## TASK DESCRIPTION
Records follow. Copy every line with "only".

## DATA FOR THIS EXERCISE
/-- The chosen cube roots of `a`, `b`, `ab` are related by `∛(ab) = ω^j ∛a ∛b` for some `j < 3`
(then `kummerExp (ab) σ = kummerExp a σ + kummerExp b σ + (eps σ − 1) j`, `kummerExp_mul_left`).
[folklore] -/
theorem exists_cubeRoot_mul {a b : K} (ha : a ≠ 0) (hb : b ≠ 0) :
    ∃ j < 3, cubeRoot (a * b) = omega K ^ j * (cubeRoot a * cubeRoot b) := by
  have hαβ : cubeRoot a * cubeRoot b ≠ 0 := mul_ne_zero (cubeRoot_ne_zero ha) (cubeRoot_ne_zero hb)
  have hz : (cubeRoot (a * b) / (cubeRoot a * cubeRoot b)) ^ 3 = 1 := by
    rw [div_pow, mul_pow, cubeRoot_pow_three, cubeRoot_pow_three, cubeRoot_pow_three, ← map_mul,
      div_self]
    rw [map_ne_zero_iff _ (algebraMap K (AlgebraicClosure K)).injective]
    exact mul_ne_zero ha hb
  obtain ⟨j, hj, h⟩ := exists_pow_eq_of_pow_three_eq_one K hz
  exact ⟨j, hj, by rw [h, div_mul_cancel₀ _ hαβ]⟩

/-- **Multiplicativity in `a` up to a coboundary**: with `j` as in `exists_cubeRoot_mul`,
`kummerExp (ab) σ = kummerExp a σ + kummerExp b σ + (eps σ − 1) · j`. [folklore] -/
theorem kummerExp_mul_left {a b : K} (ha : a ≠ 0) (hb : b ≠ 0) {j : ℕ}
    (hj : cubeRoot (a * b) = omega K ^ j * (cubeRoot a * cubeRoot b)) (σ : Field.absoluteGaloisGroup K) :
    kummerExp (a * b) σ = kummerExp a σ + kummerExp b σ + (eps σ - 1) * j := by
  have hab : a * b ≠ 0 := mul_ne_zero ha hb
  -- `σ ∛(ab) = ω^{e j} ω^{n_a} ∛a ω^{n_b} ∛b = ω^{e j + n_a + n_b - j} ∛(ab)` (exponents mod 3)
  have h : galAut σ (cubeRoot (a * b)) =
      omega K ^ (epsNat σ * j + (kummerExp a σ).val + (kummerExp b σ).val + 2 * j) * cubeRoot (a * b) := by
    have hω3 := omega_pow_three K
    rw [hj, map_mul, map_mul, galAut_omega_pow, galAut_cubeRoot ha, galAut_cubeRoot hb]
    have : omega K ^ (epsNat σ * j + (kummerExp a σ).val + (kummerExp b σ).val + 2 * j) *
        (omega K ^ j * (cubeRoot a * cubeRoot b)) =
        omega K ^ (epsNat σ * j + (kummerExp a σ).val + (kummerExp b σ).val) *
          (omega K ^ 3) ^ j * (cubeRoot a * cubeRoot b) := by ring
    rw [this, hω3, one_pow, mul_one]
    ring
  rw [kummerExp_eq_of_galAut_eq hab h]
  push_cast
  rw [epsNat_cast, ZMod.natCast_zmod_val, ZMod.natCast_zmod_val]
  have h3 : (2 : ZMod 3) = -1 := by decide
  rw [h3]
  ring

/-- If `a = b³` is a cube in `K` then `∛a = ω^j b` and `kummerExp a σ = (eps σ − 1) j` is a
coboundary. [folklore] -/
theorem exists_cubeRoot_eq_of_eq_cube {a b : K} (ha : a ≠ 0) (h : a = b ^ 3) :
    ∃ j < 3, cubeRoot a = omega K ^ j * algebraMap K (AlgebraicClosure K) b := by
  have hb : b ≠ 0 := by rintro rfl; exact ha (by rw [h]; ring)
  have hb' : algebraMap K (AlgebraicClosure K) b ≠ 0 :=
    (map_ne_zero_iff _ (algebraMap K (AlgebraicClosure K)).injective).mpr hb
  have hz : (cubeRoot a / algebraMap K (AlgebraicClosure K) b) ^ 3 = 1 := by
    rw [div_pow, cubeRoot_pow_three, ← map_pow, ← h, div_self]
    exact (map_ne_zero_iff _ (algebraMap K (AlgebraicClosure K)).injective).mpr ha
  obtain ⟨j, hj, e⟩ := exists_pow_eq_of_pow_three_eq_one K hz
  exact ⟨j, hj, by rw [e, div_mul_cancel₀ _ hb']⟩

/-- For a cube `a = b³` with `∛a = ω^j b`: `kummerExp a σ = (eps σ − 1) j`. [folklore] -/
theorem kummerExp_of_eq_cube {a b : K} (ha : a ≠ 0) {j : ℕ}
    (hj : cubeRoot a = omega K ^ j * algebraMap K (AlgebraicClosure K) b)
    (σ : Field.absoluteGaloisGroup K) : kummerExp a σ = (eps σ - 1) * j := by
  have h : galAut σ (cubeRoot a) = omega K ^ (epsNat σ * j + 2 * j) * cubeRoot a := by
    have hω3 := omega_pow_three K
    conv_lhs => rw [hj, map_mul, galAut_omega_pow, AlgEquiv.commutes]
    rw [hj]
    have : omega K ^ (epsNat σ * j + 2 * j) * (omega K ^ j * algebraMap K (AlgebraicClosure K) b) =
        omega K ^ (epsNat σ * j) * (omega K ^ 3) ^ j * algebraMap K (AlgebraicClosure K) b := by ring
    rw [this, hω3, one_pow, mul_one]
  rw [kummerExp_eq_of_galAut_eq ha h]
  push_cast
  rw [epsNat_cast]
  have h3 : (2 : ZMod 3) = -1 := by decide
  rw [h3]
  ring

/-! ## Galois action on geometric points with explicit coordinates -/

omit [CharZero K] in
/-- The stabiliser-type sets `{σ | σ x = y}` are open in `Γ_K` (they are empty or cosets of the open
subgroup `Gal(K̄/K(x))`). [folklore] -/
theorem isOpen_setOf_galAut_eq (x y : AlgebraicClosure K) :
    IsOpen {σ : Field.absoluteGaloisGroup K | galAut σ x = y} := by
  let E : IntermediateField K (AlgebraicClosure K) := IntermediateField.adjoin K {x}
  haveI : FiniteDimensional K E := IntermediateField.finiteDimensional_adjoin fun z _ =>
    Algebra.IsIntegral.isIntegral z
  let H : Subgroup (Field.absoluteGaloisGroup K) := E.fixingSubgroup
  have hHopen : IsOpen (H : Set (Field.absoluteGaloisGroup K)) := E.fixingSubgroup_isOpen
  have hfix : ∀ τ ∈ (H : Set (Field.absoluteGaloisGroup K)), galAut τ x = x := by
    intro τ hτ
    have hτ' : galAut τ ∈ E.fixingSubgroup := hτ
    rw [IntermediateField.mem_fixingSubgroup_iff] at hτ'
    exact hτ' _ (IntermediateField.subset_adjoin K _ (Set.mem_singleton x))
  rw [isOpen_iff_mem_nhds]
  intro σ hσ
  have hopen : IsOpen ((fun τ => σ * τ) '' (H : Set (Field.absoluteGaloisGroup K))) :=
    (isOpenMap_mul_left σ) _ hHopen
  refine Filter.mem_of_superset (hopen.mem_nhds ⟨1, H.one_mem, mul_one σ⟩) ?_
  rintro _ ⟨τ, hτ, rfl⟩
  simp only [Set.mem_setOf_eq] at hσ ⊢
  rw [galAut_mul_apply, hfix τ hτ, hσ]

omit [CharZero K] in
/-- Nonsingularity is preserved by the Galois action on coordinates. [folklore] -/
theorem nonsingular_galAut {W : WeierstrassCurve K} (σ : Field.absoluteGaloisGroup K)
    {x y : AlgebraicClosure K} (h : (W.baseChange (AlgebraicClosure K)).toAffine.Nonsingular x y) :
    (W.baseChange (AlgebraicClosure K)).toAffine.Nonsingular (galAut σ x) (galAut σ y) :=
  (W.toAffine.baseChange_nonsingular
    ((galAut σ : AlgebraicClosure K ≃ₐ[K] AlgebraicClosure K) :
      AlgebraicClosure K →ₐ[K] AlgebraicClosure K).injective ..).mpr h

--

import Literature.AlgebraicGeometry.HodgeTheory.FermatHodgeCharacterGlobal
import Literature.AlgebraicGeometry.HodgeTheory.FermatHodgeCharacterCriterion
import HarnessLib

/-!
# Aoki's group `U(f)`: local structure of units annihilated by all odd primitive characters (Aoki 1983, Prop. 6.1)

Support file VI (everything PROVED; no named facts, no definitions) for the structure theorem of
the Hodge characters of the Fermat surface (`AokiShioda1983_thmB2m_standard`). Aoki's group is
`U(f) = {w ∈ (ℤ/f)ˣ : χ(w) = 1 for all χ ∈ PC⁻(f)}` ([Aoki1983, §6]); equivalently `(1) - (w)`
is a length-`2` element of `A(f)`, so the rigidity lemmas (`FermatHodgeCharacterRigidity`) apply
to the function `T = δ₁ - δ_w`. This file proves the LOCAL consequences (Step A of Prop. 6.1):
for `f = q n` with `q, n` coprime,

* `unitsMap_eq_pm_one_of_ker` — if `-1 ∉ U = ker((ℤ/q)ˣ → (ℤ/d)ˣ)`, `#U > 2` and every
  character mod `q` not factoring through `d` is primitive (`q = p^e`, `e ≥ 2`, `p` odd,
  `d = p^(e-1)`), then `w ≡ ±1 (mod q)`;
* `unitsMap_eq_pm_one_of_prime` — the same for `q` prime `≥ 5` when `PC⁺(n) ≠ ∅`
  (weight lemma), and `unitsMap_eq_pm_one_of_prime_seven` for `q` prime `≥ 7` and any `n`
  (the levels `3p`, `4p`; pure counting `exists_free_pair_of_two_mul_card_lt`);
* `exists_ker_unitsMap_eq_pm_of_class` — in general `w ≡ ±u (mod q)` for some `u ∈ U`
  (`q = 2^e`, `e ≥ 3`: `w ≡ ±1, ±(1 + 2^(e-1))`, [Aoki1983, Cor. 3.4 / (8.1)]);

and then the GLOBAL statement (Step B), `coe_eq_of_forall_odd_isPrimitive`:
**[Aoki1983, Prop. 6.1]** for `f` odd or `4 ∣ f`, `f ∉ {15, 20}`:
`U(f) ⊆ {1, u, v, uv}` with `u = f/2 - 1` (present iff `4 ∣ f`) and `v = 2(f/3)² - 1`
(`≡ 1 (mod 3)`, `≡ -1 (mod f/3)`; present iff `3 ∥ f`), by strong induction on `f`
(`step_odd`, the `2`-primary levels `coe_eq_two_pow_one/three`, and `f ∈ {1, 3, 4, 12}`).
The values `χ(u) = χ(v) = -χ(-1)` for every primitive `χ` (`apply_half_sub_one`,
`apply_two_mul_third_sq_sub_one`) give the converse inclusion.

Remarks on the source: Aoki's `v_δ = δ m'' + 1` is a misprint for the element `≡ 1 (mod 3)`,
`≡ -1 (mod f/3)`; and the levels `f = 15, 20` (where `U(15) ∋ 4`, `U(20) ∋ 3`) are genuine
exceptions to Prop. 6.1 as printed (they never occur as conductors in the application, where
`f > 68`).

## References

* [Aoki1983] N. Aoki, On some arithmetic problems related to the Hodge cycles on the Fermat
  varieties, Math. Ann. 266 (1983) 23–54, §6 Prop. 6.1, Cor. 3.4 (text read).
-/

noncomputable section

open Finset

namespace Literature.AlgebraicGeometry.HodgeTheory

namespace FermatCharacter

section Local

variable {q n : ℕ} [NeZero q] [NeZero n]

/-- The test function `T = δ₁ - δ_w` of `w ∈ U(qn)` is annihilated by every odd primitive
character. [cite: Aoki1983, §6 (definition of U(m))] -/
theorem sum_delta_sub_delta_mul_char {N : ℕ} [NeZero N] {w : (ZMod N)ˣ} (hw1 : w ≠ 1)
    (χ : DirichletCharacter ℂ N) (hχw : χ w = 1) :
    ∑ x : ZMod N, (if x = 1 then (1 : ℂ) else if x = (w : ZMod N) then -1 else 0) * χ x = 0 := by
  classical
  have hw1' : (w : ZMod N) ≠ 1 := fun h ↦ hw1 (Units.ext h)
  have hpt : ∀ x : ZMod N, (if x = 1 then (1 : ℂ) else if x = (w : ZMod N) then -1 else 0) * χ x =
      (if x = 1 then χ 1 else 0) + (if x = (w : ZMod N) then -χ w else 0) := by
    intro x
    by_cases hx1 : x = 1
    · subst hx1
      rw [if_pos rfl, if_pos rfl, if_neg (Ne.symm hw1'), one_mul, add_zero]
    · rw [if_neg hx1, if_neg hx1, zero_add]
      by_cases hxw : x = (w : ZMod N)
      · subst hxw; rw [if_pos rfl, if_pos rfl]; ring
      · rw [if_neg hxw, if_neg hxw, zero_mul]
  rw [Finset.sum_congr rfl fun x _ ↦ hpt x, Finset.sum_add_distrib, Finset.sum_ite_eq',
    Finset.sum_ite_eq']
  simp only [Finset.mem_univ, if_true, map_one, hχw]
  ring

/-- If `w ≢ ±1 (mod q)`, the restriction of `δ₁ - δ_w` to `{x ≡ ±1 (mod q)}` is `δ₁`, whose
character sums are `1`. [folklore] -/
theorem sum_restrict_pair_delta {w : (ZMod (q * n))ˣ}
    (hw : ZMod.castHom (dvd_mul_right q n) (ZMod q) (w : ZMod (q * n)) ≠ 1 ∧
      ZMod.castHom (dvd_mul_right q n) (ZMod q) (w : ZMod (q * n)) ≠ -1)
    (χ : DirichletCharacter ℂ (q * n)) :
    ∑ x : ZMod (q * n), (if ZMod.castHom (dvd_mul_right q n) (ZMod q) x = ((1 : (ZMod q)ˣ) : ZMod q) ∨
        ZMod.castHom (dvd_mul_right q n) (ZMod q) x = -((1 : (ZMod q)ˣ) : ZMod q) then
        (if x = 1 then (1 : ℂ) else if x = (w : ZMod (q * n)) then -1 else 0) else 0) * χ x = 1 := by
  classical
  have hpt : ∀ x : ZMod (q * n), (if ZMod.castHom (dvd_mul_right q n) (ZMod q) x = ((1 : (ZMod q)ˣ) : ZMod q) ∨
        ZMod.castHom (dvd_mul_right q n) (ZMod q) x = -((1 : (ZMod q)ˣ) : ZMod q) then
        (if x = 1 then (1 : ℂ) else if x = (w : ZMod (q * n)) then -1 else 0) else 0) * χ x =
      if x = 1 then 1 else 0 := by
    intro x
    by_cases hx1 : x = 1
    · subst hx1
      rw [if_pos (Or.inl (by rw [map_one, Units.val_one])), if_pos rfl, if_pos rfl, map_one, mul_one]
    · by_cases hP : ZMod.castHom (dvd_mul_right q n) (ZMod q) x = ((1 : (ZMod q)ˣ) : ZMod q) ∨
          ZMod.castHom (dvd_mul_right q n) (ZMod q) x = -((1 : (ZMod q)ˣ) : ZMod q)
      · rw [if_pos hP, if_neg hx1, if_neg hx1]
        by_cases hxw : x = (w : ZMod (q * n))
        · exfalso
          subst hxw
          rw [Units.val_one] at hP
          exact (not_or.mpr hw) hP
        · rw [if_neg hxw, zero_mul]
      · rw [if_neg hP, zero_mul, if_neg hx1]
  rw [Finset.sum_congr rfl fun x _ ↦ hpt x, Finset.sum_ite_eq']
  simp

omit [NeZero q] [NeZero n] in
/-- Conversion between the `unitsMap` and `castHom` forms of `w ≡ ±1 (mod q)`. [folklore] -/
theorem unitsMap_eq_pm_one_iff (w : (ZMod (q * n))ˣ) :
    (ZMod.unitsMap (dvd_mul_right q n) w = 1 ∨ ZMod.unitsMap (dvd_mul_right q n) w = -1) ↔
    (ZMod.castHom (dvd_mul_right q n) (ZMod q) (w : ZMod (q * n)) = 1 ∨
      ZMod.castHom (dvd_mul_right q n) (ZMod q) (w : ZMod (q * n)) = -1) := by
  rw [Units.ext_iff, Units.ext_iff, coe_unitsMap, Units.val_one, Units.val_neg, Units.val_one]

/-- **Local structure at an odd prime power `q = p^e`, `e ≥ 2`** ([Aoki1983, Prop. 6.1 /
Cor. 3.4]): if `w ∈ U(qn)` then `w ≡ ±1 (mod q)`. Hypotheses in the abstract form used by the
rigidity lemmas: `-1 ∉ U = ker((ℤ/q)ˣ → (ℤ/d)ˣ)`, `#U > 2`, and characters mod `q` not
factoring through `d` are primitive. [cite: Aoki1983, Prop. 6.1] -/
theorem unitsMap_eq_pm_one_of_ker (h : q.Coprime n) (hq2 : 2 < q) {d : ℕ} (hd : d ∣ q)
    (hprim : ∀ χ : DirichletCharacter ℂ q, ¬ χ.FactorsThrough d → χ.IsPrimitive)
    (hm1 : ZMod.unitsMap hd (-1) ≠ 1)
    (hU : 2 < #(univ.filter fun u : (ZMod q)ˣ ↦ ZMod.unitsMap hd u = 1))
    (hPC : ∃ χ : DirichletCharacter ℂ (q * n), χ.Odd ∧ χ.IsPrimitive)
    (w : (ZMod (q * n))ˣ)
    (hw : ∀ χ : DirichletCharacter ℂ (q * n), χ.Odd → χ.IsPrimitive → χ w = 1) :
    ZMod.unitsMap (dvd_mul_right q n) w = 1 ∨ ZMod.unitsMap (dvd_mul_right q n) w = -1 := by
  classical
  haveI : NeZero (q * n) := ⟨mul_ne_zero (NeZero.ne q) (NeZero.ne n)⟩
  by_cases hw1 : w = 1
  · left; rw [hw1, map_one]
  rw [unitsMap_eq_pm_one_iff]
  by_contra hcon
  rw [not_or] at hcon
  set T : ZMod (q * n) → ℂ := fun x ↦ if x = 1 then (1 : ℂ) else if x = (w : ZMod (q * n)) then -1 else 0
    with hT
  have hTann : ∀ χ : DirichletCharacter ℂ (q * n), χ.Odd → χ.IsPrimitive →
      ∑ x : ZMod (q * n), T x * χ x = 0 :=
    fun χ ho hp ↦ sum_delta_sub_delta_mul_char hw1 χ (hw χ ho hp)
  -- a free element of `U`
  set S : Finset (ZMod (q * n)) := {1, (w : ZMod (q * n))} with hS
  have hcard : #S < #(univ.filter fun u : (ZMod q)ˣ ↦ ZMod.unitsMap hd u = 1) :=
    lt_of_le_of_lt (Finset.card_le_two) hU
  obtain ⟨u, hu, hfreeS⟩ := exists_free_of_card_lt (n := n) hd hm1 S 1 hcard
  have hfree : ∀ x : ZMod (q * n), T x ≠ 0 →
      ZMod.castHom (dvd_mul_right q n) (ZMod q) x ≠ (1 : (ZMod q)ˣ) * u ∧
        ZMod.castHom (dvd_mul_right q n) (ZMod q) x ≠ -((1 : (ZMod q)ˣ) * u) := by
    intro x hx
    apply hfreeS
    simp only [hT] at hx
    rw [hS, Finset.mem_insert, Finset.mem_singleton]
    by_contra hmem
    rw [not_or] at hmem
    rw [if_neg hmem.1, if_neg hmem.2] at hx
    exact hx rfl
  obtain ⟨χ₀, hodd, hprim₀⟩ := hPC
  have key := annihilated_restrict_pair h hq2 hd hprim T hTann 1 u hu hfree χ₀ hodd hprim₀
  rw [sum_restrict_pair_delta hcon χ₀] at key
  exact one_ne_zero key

## SOLUTION FOR THIS TASK
  simp only [Set.mem_setOf_eq] at hσ ⊢
  simp only [Finset.mem_univ, if_true, map_one, hχw]
    simp only [hT] at hx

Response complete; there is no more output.